::: Data provided :::

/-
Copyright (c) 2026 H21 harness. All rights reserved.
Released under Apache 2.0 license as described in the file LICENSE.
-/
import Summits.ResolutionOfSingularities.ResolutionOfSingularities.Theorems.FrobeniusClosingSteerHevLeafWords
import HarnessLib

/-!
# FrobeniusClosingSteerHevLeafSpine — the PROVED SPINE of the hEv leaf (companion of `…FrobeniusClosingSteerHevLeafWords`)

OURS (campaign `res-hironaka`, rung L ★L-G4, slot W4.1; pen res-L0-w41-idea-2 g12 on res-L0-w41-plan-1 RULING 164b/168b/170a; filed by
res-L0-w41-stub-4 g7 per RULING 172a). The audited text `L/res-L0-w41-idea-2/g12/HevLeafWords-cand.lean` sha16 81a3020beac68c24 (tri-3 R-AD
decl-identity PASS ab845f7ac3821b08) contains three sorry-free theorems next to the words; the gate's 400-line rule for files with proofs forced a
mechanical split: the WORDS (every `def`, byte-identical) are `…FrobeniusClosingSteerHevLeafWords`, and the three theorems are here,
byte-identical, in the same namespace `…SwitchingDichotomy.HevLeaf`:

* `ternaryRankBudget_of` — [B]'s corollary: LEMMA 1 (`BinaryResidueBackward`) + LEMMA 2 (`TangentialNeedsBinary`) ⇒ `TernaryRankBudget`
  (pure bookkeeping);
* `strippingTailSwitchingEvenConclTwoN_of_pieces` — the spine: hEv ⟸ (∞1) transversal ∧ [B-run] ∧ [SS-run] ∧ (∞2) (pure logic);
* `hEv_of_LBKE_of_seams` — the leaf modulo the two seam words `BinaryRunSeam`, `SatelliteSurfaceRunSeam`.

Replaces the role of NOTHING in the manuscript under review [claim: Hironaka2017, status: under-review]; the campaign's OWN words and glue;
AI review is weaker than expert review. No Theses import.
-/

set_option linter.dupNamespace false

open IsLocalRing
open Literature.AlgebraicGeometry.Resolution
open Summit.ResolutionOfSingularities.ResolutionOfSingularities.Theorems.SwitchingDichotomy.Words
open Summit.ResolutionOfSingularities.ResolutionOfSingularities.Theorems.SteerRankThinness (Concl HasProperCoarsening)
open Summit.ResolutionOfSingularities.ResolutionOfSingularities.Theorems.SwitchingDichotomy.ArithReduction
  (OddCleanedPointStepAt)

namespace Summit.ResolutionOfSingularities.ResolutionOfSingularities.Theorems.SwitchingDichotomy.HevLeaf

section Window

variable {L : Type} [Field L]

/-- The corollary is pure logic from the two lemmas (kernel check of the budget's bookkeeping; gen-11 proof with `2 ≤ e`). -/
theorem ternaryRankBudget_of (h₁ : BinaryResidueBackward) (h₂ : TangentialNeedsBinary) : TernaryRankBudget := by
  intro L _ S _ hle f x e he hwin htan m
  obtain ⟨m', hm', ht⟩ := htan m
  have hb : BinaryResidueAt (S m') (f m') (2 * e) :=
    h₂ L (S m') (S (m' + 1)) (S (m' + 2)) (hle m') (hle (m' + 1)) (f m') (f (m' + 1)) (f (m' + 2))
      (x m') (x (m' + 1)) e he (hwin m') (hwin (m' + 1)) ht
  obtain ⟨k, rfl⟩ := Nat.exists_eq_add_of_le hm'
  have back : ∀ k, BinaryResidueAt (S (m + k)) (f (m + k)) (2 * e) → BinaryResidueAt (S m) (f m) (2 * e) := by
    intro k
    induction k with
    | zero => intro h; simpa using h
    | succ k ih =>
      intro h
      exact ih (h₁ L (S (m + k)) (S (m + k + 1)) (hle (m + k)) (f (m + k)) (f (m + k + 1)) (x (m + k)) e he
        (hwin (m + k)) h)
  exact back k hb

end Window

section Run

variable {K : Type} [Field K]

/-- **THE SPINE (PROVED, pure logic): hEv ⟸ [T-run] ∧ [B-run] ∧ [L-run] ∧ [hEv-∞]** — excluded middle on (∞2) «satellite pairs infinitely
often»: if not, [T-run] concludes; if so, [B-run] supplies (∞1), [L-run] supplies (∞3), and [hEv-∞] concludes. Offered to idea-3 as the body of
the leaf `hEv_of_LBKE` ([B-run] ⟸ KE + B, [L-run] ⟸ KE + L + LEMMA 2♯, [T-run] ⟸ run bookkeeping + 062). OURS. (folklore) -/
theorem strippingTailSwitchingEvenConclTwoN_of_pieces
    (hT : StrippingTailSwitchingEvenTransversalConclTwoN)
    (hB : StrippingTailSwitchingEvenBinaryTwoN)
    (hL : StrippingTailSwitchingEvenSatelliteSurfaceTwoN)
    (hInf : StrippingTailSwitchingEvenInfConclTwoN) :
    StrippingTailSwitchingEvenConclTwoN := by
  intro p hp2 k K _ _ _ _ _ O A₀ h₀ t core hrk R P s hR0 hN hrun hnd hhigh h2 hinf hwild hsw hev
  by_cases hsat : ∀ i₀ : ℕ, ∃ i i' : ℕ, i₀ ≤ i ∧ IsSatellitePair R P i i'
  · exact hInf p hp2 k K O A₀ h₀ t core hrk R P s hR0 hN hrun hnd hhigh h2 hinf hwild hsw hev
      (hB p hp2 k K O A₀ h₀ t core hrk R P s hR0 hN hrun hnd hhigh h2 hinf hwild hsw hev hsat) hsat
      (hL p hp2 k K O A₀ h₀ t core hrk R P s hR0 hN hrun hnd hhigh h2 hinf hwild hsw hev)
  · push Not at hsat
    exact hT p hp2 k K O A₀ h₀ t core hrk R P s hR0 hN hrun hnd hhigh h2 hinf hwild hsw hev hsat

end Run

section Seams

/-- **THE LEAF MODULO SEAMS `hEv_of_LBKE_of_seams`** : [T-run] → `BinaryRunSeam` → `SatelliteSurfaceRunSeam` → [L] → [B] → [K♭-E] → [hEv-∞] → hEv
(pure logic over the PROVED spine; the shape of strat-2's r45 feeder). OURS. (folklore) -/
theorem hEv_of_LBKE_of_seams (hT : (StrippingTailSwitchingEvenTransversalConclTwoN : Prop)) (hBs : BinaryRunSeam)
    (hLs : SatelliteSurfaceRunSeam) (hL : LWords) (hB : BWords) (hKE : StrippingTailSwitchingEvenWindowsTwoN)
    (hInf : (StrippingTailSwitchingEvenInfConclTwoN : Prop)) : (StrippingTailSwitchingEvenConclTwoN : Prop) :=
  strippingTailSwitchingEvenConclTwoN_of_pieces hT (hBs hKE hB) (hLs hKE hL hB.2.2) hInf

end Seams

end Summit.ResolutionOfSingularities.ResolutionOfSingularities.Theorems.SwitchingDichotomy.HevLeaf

:::

What you need to do
Go through the entries and copy each line holding the string "BinaryResidueBackward".

Written response
* `ternaryRankBudget_of` — [B]'s corollary: LEMMA 1 (`BinaryResidueBackward`) + LEMMA 2 (`TangentialNeedsBinary`) ⇒ `TernaryRankBudget`
theorem ternaryRankBudget_of (h₁ : BinaryResidueBackward) (h₂ : TangentialNeedsBinary) : TernaryRankBudget := by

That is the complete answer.